BEGIN

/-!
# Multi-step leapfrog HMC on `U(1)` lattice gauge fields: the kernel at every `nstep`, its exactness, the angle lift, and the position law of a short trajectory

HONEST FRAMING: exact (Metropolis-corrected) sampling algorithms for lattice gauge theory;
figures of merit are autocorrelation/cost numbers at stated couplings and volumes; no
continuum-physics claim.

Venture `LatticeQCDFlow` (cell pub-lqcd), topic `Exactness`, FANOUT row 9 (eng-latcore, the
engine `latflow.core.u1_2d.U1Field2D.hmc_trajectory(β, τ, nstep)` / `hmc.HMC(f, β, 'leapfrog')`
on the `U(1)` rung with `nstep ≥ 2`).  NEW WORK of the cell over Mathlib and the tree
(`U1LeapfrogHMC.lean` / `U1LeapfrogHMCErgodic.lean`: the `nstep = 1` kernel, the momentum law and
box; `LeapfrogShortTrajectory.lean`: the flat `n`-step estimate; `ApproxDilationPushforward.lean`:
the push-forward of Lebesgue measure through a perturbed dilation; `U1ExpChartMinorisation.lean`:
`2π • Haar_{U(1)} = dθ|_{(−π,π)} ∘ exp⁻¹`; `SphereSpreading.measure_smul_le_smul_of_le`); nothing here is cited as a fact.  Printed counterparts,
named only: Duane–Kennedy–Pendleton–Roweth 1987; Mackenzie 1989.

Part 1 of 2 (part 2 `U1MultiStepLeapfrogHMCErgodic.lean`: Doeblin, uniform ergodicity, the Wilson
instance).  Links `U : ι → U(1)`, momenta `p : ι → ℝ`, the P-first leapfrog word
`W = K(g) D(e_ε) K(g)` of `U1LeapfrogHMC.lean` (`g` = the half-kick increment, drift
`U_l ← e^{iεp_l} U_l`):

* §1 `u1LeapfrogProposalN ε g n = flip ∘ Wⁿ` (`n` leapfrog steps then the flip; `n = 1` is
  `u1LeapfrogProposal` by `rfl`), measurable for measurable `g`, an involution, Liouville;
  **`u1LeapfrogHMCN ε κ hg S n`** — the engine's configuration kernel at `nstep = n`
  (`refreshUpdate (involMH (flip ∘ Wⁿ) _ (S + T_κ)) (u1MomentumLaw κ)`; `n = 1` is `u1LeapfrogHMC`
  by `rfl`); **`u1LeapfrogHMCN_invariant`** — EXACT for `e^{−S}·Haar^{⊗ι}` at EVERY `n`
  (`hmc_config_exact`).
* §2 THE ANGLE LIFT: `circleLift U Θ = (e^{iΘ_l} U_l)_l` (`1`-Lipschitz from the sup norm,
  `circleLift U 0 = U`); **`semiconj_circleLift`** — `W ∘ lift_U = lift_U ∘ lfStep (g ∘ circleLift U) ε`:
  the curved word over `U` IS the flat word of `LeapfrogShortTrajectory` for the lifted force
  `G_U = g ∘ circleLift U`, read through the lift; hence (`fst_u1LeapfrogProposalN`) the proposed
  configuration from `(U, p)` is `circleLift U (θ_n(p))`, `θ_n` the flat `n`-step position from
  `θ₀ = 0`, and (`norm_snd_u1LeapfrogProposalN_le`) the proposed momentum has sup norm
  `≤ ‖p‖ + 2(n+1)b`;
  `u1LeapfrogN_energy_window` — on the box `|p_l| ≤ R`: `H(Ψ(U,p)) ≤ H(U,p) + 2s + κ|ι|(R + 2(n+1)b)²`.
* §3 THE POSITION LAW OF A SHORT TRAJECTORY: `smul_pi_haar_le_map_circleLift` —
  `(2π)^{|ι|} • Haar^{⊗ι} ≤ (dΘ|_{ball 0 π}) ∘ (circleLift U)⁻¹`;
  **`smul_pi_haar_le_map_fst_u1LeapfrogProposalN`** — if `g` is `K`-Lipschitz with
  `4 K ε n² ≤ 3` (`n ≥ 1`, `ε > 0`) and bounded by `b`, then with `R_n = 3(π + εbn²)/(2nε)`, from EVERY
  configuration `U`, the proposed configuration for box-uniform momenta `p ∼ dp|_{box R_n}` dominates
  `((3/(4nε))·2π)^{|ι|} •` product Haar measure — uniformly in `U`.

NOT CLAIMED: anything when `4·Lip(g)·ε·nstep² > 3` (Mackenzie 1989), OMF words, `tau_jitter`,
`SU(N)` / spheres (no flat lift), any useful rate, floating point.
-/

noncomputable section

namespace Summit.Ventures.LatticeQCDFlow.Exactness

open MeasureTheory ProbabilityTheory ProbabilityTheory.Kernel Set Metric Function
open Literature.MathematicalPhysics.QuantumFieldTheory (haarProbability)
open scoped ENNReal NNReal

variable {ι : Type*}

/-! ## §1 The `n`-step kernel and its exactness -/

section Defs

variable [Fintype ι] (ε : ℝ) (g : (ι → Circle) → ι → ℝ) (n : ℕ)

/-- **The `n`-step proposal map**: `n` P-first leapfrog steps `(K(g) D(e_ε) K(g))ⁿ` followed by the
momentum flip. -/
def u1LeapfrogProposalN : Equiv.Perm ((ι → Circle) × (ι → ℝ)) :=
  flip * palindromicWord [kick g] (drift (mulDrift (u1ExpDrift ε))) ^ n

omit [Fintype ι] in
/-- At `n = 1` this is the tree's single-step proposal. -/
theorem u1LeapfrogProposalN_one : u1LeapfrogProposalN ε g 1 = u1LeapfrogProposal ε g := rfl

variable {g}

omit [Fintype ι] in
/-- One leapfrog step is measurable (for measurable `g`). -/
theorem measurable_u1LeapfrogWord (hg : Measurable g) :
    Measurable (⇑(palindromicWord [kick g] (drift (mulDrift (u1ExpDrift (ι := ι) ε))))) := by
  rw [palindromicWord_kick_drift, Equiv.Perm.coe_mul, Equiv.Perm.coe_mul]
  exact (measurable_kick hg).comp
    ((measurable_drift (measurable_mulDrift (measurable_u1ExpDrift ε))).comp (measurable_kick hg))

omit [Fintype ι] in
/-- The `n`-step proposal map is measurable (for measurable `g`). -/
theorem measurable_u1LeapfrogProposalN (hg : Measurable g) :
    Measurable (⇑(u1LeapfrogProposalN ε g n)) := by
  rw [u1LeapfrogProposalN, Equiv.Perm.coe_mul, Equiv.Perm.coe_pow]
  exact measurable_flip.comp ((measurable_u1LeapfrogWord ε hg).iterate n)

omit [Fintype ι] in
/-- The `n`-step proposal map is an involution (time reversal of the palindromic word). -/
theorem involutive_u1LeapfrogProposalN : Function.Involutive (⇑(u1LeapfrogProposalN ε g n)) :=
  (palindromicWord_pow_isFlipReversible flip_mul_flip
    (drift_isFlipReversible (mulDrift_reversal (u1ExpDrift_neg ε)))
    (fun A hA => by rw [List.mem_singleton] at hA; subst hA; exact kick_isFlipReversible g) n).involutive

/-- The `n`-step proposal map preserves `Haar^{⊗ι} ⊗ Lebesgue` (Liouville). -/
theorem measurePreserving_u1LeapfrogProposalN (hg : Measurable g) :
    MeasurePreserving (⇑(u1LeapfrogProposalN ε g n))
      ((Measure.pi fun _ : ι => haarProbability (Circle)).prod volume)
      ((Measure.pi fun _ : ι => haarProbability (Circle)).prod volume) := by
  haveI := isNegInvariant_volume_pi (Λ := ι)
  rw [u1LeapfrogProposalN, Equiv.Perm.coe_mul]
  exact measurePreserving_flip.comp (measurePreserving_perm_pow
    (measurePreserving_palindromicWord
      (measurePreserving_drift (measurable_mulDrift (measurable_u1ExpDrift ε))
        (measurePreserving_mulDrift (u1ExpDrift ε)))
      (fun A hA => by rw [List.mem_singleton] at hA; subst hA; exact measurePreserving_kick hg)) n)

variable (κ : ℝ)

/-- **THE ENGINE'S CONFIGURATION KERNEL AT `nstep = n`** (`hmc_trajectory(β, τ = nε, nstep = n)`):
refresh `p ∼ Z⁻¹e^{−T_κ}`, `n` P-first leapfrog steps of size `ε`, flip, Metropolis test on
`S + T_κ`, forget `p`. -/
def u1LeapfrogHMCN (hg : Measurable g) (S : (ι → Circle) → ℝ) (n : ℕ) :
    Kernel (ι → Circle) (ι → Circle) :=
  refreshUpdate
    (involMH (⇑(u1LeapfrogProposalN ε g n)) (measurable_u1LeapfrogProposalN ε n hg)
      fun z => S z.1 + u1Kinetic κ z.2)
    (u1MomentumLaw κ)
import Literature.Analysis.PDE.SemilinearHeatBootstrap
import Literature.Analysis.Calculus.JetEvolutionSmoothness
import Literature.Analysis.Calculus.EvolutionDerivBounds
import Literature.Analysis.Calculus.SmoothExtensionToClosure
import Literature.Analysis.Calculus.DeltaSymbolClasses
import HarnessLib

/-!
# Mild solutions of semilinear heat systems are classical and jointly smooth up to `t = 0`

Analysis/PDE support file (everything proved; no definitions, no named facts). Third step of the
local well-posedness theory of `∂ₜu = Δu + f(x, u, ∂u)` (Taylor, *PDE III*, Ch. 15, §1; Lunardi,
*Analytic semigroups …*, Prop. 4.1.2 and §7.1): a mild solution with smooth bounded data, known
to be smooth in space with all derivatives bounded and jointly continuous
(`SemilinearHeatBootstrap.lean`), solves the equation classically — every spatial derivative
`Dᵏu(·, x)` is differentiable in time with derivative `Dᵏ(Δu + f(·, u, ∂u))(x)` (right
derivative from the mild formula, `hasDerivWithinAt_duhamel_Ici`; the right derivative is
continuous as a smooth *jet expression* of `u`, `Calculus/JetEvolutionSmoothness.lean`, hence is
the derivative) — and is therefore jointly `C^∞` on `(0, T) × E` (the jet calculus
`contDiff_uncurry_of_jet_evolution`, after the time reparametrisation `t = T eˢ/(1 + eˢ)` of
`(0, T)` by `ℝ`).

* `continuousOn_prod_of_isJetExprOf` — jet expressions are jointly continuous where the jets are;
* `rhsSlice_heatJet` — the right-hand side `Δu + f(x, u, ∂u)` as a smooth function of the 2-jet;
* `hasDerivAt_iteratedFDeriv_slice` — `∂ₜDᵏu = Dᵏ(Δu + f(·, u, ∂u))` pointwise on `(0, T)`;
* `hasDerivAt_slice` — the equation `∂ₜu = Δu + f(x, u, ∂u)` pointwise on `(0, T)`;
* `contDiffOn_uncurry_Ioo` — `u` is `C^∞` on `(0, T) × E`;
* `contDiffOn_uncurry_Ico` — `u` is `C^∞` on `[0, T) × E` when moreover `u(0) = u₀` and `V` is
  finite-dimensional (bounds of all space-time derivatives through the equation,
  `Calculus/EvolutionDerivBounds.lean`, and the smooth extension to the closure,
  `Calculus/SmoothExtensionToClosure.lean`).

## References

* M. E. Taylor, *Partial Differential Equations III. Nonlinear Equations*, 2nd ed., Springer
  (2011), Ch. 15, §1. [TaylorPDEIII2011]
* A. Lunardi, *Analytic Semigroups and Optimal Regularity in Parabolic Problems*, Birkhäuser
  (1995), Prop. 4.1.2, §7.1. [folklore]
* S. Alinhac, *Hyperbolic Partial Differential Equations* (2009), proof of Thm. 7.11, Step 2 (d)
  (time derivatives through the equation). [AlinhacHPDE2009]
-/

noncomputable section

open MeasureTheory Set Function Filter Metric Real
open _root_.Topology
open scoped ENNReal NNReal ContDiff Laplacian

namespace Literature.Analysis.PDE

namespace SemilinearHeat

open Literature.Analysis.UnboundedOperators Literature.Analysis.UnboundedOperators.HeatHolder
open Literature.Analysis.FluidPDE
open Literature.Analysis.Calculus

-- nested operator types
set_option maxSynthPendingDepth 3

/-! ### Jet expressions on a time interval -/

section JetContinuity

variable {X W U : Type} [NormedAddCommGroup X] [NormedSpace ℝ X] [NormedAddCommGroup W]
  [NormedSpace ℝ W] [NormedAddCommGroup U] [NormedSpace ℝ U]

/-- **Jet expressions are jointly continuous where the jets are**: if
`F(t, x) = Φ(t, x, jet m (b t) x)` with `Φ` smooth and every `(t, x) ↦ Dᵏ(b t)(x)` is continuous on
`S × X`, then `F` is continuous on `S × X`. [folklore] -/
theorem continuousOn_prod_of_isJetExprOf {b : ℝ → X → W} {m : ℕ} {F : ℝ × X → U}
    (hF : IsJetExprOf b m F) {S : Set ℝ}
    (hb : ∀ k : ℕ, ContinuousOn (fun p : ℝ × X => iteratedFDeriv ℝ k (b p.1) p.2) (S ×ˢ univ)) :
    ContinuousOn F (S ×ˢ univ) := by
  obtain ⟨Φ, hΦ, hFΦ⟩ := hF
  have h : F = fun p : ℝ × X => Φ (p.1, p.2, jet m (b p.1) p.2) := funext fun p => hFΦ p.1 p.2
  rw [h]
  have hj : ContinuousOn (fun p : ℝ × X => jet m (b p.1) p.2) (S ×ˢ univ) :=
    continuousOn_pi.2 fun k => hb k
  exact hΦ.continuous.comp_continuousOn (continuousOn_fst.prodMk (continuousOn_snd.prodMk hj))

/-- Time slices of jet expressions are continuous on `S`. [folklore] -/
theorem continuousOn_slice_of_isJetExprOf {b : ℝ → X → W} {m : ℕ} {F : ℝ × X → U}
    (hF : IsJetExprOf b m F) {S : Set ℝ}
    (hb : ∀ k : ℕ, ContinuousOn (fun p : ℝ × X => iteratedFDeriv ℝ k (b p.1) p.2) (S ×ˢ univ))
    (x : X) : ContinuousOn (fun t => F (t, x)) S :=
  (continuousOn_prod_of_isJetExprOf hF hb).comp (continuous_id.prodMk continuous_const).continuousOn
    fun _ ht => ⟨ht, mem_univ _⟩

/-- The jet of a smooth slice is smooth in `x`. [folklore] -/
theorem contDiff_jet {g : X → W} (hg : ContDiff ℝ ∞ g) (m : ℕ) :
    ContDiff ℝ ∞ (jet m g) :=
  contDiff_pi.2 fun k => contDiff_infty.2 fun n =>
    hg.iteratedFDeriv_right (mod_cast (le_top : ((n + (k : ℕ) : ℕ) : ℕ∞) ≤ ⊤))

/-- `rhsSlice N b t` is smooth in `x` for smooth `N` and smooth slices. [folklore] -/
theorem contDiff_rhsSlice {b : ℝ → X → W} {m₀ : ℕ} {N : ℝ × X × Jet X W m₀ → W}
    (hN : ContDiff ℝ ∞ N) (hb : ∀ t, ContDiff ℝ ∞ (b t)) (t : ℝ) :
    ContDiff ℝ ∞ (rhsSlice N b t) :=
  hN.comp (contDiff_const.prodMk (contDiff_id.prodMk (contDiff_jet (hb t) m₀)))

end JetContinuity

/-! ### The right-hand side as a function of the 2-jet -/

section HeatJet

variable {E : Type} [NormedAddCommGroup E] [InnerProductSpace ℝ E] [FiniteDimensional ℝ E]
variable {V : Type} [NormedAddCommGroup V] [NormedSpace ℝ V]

END

* [Task to complete] Copy out all lines above holding "when".

* [Output for this task]
NOT CLAIMED: anything when `4·Lip(g)·ε·nstep² > 3` (Mackenzie 1989), OMF words, `tau_jitter`,
* `contDiffOn_uncurry_Ico` — `u` is `C^∞` on `[0, T) × E` when moreover `u(0) = u₀` and `V` is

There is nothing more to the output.